### What the task requires
Using the records below, repeat exactly the lines from the one holding "namespace Literature.AlgebraicGeometry.HodgeTheory" through the one holding "refine Finset.sum_congr rfl fun i _ => ?_", both ends included, and no others.

Source records:
********
import Literature.AlgebraicGeometry.HodgeTheory.SemiregularVariationalHodgeTwistedPerfect
import Literature.AlgebraicGeometry.HodgeTheory.ISemiregularOfSchemeIso
import Literature.AlgebraicGeometry.HodgeTheory.IsoTransport
import HarnessLib

/-!
# The object class of `B`-twisted admissible perfect complexes is invariant under isomorphisms of the
# ambient `ℂ`-scheme, for every admissibility notion that is — and Buchweitz–Flenner's notion is

Layer `Literature/AlgebraicGeometry/HodgeTheory`. THEOREMS ONLY (no definition, no named fact; D-0026). Requested by road
b02 (`Summits/HodgeConjecture/HodgeConjecture/Theses/VHCAbelianSchemesRoad.lean`, crux stmt-HodgeConjecture-19787): several of
its kernel theorems DISPLAY the hypothesis «the door `twistedReflexiveClass C Adm` respects isomorphisms»
(`∀ n ⦃Y Y'⦄ (e : Y' ≅ Y) I κ, 𝒪 n Y I κ → 𝒪 n Y' I (fun q ↦ e^* (κ q))`), which is bookkeeping, not mathematics:
the datum `(E•, B₀)` of Perry's Thm. 1.1 on `X₀` pulls back along an isomorphism `e : X₀' ≅ X₀` to the datum
`(e^* E•, e^* B₀)` with classes `e^*(exp(B₀) ∪ ch(E•)) = exp(e^* B₀) ∪ ch(e^* E•)`. This file proves exactly that, with the
admissibility (semiregularity) notion `Adm` — the SCHEMA PARAMETER of `SemiregularVariationalHodgeTwistedPerfect.lean` — as
the only thing whose invariance must be supplied:

* §1 `map_expTwistClasses` — naturality of the `B`-twist under pull-back: `f^*((exp(B) ∪ κ)_k) = (exp(f^*B) ∪ f^*κ)_k`
  (`f^*` is a ring map: Hatcher Prop. 3.10; any morphism `f`).
* §2 `twistedReflexiveClass.of_schemeIso` — for `e : Y' ≅ Y` and a notion `Adm` whose admissible bounded complexes of
  vector bundles on `Y` pull back to admissible ones on `Y'` (hypothesis `hAdm`, stated for the term-wise pull-back
  `(Scheme.Modules.pullback e.hom.left).mapHomologicalComplex _`), membership transports: `κ ↦ (e^* κ_p)_p`. Witness:
  `(e^* E•, e^* B₀)` — bounded of vector bundles (`IsBoundedVBComplex.pullback`), `e^* B₀` rational and algebraic
  (`IsoTransport`), classes by §1 and `map_chPerfect` (`ch ∘ f^* = f^* ∘ ch`, Fulton §15.1 (ii)). Packaged in the road's
  displayed shape: `twistedReflexiveClass_respectsIso_of_adm`.
* §3 `bfSingleAdmissible.pullback_of_schemeIso` — Buchweitz–Flenner's notion (an `I`-semiregular vector bundle placed in
  degree `0`) IS invariant: the pull-back complex is again concentrated in degree `0` (`e^*` preserves zero objects) and its
  degree-`0` term `e^* E⁰ ≅ e^* F ≅ (e⁻¹)_* F` (`pullbackInvIsoPushforward`) has the `I`-semiregular model `(e⁻¹)_* F`
  (`IsISemiregular.of_schemeIso`: «`ℰ_0` is called `I`-semiregular if the part `σ_I` of the semiregularity map is injective»
  is a property of the pair `(X₀, ℰ_0)` up to isomorphism). Hence (§4) the door `twistedReflexiveClass C bfSingleAdmissible`
  respects isomorphisms UNCONDITIONALLY, and so does `twistedReflexiveClass C (P ∨ bfSingleAdmissible)` for every notion `P`
  that is invariant (`twistedReflexiveClass_respectsIso_or_bfSingle`) — the road's `AdmTw := gluableSigmaAdmissible ∨
  bfSingleAdmissible` is of this shape, with `P` the venture's σ-notion for strictly perfect complexes (whose invariance —
  `Ext`-ranks in `D(Mod 𝒪_X)` and the complex-level `σ_q` along `e_*` — is NOT proved here: summit-side it stays ONE displayed
  notion-level hypothesis).

Nothing here asserts any variational statement; no declaration of another file is touched.

References: [Perry2026Semiregularity] A. Perry, arXiv:2604.00511, Thm. 1.1 (the datum `(E_0, B_0)`, `w_0 = exp(B_0)·ch(E_0)`);
[HuybrechtsStellari2005] D. Huybrechts, P. Stellari, §1 (`ch^B = ch · exp(B)`); [HatcherAT2002] A. Hatcher, *Algebraic Topology*,
Prop. 3.10 (naturality of cup product); [Fulton1998] W. Fulton, *Intersection Theory*, §15.1 (ii); [BuchweitzFlenner2003]
R.-O. Buchweitz, H. Flenner, Compositio Math. 137 (2003), Def. 4.1 and §5 (`I`-semiregular).
-/

noncomputable section

open CategoryTheory CategoryTheory.Limits AlgebraicGeometry
open AlgebraicGeometry.Scheme.Modules
open Literature.AlgebraicTopology.SingularHomology
open Literature.AlgebraicGeometry.KTheory

namespace Literature.AlgebraicGeometry.HodgeTheory

open Literature.AlgebraicGeometry.Motives Literature.AlgebraicGeometry.Modules

/-! ### §1 Naturality of the `B`-twist under pull-back -/

section ExpTwist

variable {X Y : SchemeOver ℂ}

/-- **Naturality of the `B`-twist**: `f^*((exp(B) ∪ κ)_k) = (exp(f^*B) ∪ (f^*κ))_k` for a `ℂ`-morphism `f : Y ⟶ X`,
a class `B ∈ H²(X(ℂ); ℂ)` and classes `κ_j ∈ H^{2j}(X(ℂ); ℂ)` — `f^*` is a `ℂ`-algebra map on cohomology (naturality of the
cup product and of cup powers). [cite: HatcherAT2002, Prop. 3.10] [cite: HuybrechtsStellari2005, §1 (twisted Chern character)] -/
theorem map_expTwistClasses (f : Y ⟶ X) (B : complexBetti X 2) (κ : (j : ℕ) → complexBetti X (2 * j)) (k : ℕ) :
    complexBetti.map f (2 * k) (expTwistClasses X B κ k) =
      expTwistClasses Y (complexBetti.map f 2 B) (fun j => complexBetti.map f (2 * j) (κ j)) k := by
  unfold expTwistClasses
  rw [map_sum]
  refine Finset.sum_congr rfl fun i _ => ?_
  have hcup := cupProduct_map (R := ℂ) (Motives.AlgPoints.mapContinuous (L := ℂ) f)
    (two_mul_add_two_mul_sub i.2) (cupPowTwo B i) (κ (k - i))
  have hpow := map_cupPowTwo (Motives.AlgPoints.mapContinuous (L := ℂ) f) B i
  rw [(complexBetti.map f (2 * k)).hom.map_smul]
  dsimp only
  rw [← hpow, ← hcup]

end ExpTwist

/-! ### §2 The object class transports along isomorphisms whenever the admissibility notion does -/

section ObjectClass

variable {C : ChernCharacterBetti} {Adm : PerfectAdmissibility} {n : ℕ} {Y Y' : SchemeOver ℂ}

/-- **`twistedReflexiveClass C Adm` is invariant under an isomorphism `e : Y' ≅ Y` of `ℂ`-schemes, for every notion `Adm`
whose admissible bounded complexes of vector bundles on `Y` pull back (term-wise along `e`) to admissible complexes on `Y'`**
(hypothesis `hAdm`): if `κ` is the `B₀`-twisted Chern character, in the degrees `I`, of an admissible `E•` on `Y`, then
`(e^* κ_p)_p` is that of `(e^* E•, e^* B₀)` on `Y'` — `e^* B₀` is rational and algebraic, and
`e^*(exp(B₀) ∪ ch(E•)) = exp(e^* B₀) ∪ ch(e^* E•)` (`map_expTwistClasses`, `map_chPerfect`). Perry's datum `(E_0, B_0)` is a datum
on the isomorphism class of `X_0`. [cite: Perry2026Semiregularity, Thm. 1.1 (hypotheses)] [cite: Fulton1998, §15.1 (ii)] -/
theorem twistedReflexiveClass.of_schemeIso (e : Y' ≅ Y) {I : Finset ℕ} {κ : (p : ℕ) → complexBetti Y (2 * p)}
    (hAdm : ∀ (E : CochainComplex Y.left.Modules ℤ), IsBoundedVBComplex E → Adm n Y I E →
      Adm n Y' I (((Scheme.Modules.pullback e.hom.left).mapHomologicalComplex _).obj E))
    (h : twistedReflexiveClass C Adm n Y I κ) :
    twistedReflexiveClass C Adm n Y' I (fun p => complexBetti.map e.hom (2 * p) (κ p)) := by
  obtain ⟨E, hE, B₀, hA, hBr, hBa, hκ⟩ := h
  refine ⟨((Scheme.Modules.pullback e.hom.left).mapHomologicalComplex _).obj E, hE.pullback e.hom.left,
    complexBetti.map e.hom 2 B₀, hAdm E hE hA, hBr.pullback _, (mem_algebraicClasses_map_iff_of_iso e).2 hBa,
    fun p hp => ?_⟩
  change complexBetti.map e.hom (2 * p) (κ p) = _
  rw [hκ p hp, map_expTwistClasses]
  congr 1
  funext j
  exact map_chPerfect C Y e.hom hE j

variable (C Adm) in
/-- **The road's displayed shape**: if the notion `Adm` is invariant under pull-back along isomorphisms of `ℂ`-schemes (on
bounded complexes of vector bundles), then the door `twistedReflexiveClass C Adm` RESPECTS ISOMORPHISMS —
`∀ n ⦃Y Y'⦄ (e : Y' ≅ Y) I κ, 𝒪 n Y I κ → 𝒪 n Y' I (fun q ↦ e^*(κ q))` for `𝒪 := twistedReflexiveClass C Adm`, verbatim the
hypothesis `h𝒪`/`hresp` of the road's kernel theorems. [cite: Perry2026Semiregularity, Thm. 1.1 (hypotheses)] [cite: Fulton1998, §15.1 (ii)] -/
theorem twistedReflexiveClass_respectsIso_of_adm
    (hAdm : ∀ (n : ℕ) ⦃Y Y' : SchemeOver ℂ⦄ (e : Y' ≅ Y) (I : Finset ℕ) (E : CochainComplex Y.left.Modules ℤ),
      IsBoundedVBComplex E → Adm n Y I E →
        Adm n Y' I (((Scheme.Modules.pullback e.hom.left).mapHomologicalComplex _).obj E)) :
    ∀ (n : ℕ) ⦃Y Y' : SchemeOver ℂ⦄ (e : Y' ≅ Y) (I : Finset ℕ) (κ : (q : ℕ) → complexBetti Y (2 * q)),
      twistedReflexiveClass C Adm n Y I κ →
        twistedReflexiveClass C Adm n Y' I (fun q => complexBetti.map e.hom (2 * q) (κ q)) :=
  fun n _ _ e I _ h => h.of_schemeIso e (hAdm n e I)

end ObjectClass

/-! ### §3 Buchweitz–Flenner's notion is invariant under isomorphisms of the ambient scheme -/

section BF

variable {n : ℕ} {Y Y' : SchemeOver ℂ}

/-- **`bfSingleAdmissible` is invariant under pull-back along an isomorphism `e : Y' ≅ Y` of `ℂ`-schemes.** If `E•` on `Y`
has zero terms off degree `0` and `E⁰ ≅ F` with `F` finite locally free and `I`-semiregular
(`(σ_q)_{q+1 ∈ I}` jointly injective), then the term-wise pull-back `e^* E•` has zero terms off degree `0` (`e^*` preserves zero
objects) and `(e^* E•)⁰ = e^* E⁰ ≅ e^* F ≅ (e⁻¹)_* F` (`pullbackInvIsoPushforward`), where `(e⁻¹)_* F` is finite locally free and
`I`-semiregular by the isomorphism-invariance of Buchweitz–Flenner semiregularity (`IsISemiregular.of_schemeIso`).
[cite: BuchweitzFlenner2003, Def. 4.1 and §5 (I-semiregular); reading: σ_I is intrinsic to (X₀, ℰ_0) up to isomorphism] -/
theorem bfSingleAdmissible.pullback_of_schemeIso (e : Y' ≅ Y) {I : Finset ℕ} {E : CochainComplex Y.left.Modules ℤ}
    (h : bfSingleAdmissible n Y I E) :
    bfSingleAdmissible n Y' I (((Scheme.Modules.pullback e.hom.left).mapHomologicalComplex _).obj E) := by
  have h' : (∀ i : ℤ, i ≠ 0 → IsZero (E.X i)) ∧
      ∃ (F : Y.left.Modules) (hF : IsFiniteLocallyFree F), Nonempty (E.X 0 ≅ F) ∧ IsISemiregular hF {q | q + 1 ∈ I} := h
  obtain ⟨h0, F, hF, ⟨iF⟩, hsr⟩ := h'
  refine ⟨fun i hi => (Scheme.Modules.pullback e.hom.left).map_isZero (h0 i hi),
    (pushforward e.inv.left).obj F, hF.pushforward_of_iso (leftIso' e.symm), ⟨?_⟩,
    IsISemiregular.of_schemeIso e.symm hF hsr⟩
  exact (Scheme.Modules.pullback e.hom.left).mapIso iF ≪≫ pullbackInvIsoPushforward (leftIso' e.symm) F

/-- The displayed shape for Buchweitz–Flenner's notion: `bfSingleAdmissible` is invariant under pull-back along every
isomorphism of `ℂ`-schemes (no hypothesis). [cite: BuchweitzFlenner2003, §5 (I-semiregular)] -/
theorem bfSingleAdmissible_pullback_of_schemeIso :
    ∀ (n : ℕ) ⦃Y Y' : SchemeOver ℂ⦄ (e : Y' ≅ Y) (I : Finset ℕ) (E : CochainComplex Y.left.Modules ℤ),
      IsBoundedVBComplex E → bfSingleAdmissible n Y I E →
        bfSingleAdmissible n Y' I (((Scheme.Modules.pullback e.hom.left).mapHomologicalComplex _).obj E) :=
  fun _ _ _ e _ _ _ h => h.pullback_of_schemeIso e

end BF

/-! ### §4 Consequences: the Buchweitz–Flenner door, and doors `P ∨ bfSingleAdmissible` -/

section Doors

variable (C : ChernCharacterBetti)

/-- **The door `twistedReflexiveClass C bfSingleAdmissible` (Perry's datum with a Buchweitz–Flenner `I`-semiregular vector
bundle) RESPECTS ISOMORPHISMS of `ℂ`-schemes, unconditionally.** [cite: BuchweitzFlenner2003, §5 (I-semiregular)]
[cite: Perry2026Semiregularity, Thm. 1.1 (hypotheses)] -/
theorem twistedReflexiveClass_bfSingle_respectsIso :
    ∀ (n : ℕ) ⦃Y Y' : SchemeOver ℂ⦄ (e : Y' ≅ Y) (I : Finset ℕ) (κ : (q : ℕ) → complexBetti Y (2 * q)),
      twistedReflexiveClass C bfSingleAdmissible n Y I κ →
        twistedReflexiveClass C bfSingleAdmissible n Y' I (fun q => complexBetti.map e.hom (2 * q) (κ q)) :=
  twistedReflexiveClass_respectsIso_of_adm C bfSingleAdmissible bfSingleAdmissible_pullback_of_schemeIso

variable {P : PerfectAdmissibility}

/-- **A disjunction `P ∨ bfSingleAdmissible` is invariant under pull-back along isomorphisms as soon as `P` is** — the shape of
the road's `AdmTw := gluableSigmaAdmissible ∨ bfSingleAdmissible` (with `P` the venture's σ-notion for strictly perfect complexes,
whose invariance is the one input left). [cite: BuchweitzFlenner2003, §5 (I-semiregular)] -/
theorem or_bfSingleAdmissible_pullback_of_schemeIso
    (hP : ∀ (n : ℕ) ⦃Y Y' : SchemeOver ℂ⦄ (e : Y' ≅ Y) (I : Finset ℕ) (E : CochainComplex Y.left.Modules ℤ),
      IsBoundedVBComplex E → P n Y I E → P n Y' I (((Scheme.Modules.pullback e.hom.left).mapHomologicalComplex _).obj E)) :
    ∀ (n : ℕ) ⦃Y Y' : SchemeOver ℂ⦄ (e : Y' ≅ Y) (I : Finset ℕ) (E : CochainComplex Y.left.Modules ℤ),
      IsBoundedVBComplex E → (P n Y I E ∨ bfSingleAdmissible n Y I E) →
        (P n Y' I (((Scheme.Modules.pullback e.hom.left).mapHomologicalComplex _).obj E) ∨
          bfSingleAdmissible n Y' I (((Scheme.Modules.pullback e.hom.left).mapHomologicalComplex _).obj E)) :=
  fun n _ _ e I E hE h => h.imp (hP n e I E hE) fun hbf => hbf.pullback_of_schemeIso e

/-- **The door `twistedReflexiveClass C (P ∨ bfSingleAdmissible)` RESPECTS ISOMORPHISMS as soon as the notion `P` is invariant
under pull-back along isomorphisms of `ℂ`-schemes** (on bounded complexes of vector bundles) — for the road's twisted door
`AdmTw` this reduces its displayed hypothesis `h𝒪`/`hresp` to that ONE notion-level statement about the σ-notion.
[cite: Perry2026Semiregularity, Thm. 1.1 (hypotheses)] [cite: BuchweitzFlenner2003, §5 (I-semiregular)] -/
theorem twistedReflexiveClass_respectsIso_or_bfSingle
    (hP : ∀ (n : ℕ) ⦃Y Y' : SchemeOver ℂ⦄ (e : Y' ≅ Y) (I : Finset ℕ) (E : CochainComplex Y.left.Modules ℤ),
      IsBoundedVBComplex E → P n Y I E → P n Y' I (((Scheme.Modules.pullback e.hom.left).mapHomologicalComplex _).obj E)) :
    ∀ (n : ℕ) ⦃Y Y' : SchemeOver ℂ⦄ (e : Y' ≅ Y) (I : Finset ℕ) (κ : (q : ℕ) → complexBetti Y (2 * q)),
      twistedReflexiveClass C (fun n X₀ I E => P n X₀ I E ∨ bfSingleAdmissible n X₀ I E) n Y I κ →
        twistedReflexiveClass C (fun n X₀ I E => P n X₀ I E ∨ bfSingleAdmissible n X₀ I E) n Y' I
          (fun q => complexBetti.map e.hom (2 * q) (κ q)) :=
  twistedReflexiveClass_respectsIso_of_adm C _ (or_bfSingleAdmissible_pullback_of_schemeIso hP)

end Doors

end Literature.AlgebraicGeometry.HodgeTheory

end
********
### Answer below
namespace Literature.AlgebraicGeometry.HodgeTheory

open Literature.AlgebraicGeometry.Motives Literature.AlgebraicGeometry.Modules

/-! ### §1 Naturality of the `B`-twist under pull-back -/

section ExpTwist

variable {X Y : SchemeOver ℂ}

/-- **Naturality of the `B`-twist**: `f^*((exp(B) ∪ κ)_k) = (exp(f^*B) ∪ (f^*κ))_k` for a `ℂ`-morphism `f : Y ⟶ X`,
a class `B ∈ H²(X(ℂ); ℂ)` and classes `κ_j ∈ H^{2j}(X(ℂ); ℂ)` — `f^*` is a `ℂ`-algebra map on cohomology (naturality of the
cup product and of cup powers). [cite: HatcherAT2002, Prop. 3.10] [cite: HuybrechtsStellari2005, §1 (twisted Chern character)] -/
theorem map_expTwistClasses (f : Y ⟶ X) (B : complexBetti X 2) (κ : (j : ℕ) → complexBetti X (2 * j)) (k : ℕ) :
    complexBetti.map f (2 * k) (expTwistClasses X B κ k) =
      expTwistClasses Y (complexBetti.map f 2 B) (fun j => complexBetti.map f (2 * j) (κ j)) k := by
  unfold expTwistClasses
  rw [map_sum]
  refine Finset.sum_congr rfl fun i _ => ?_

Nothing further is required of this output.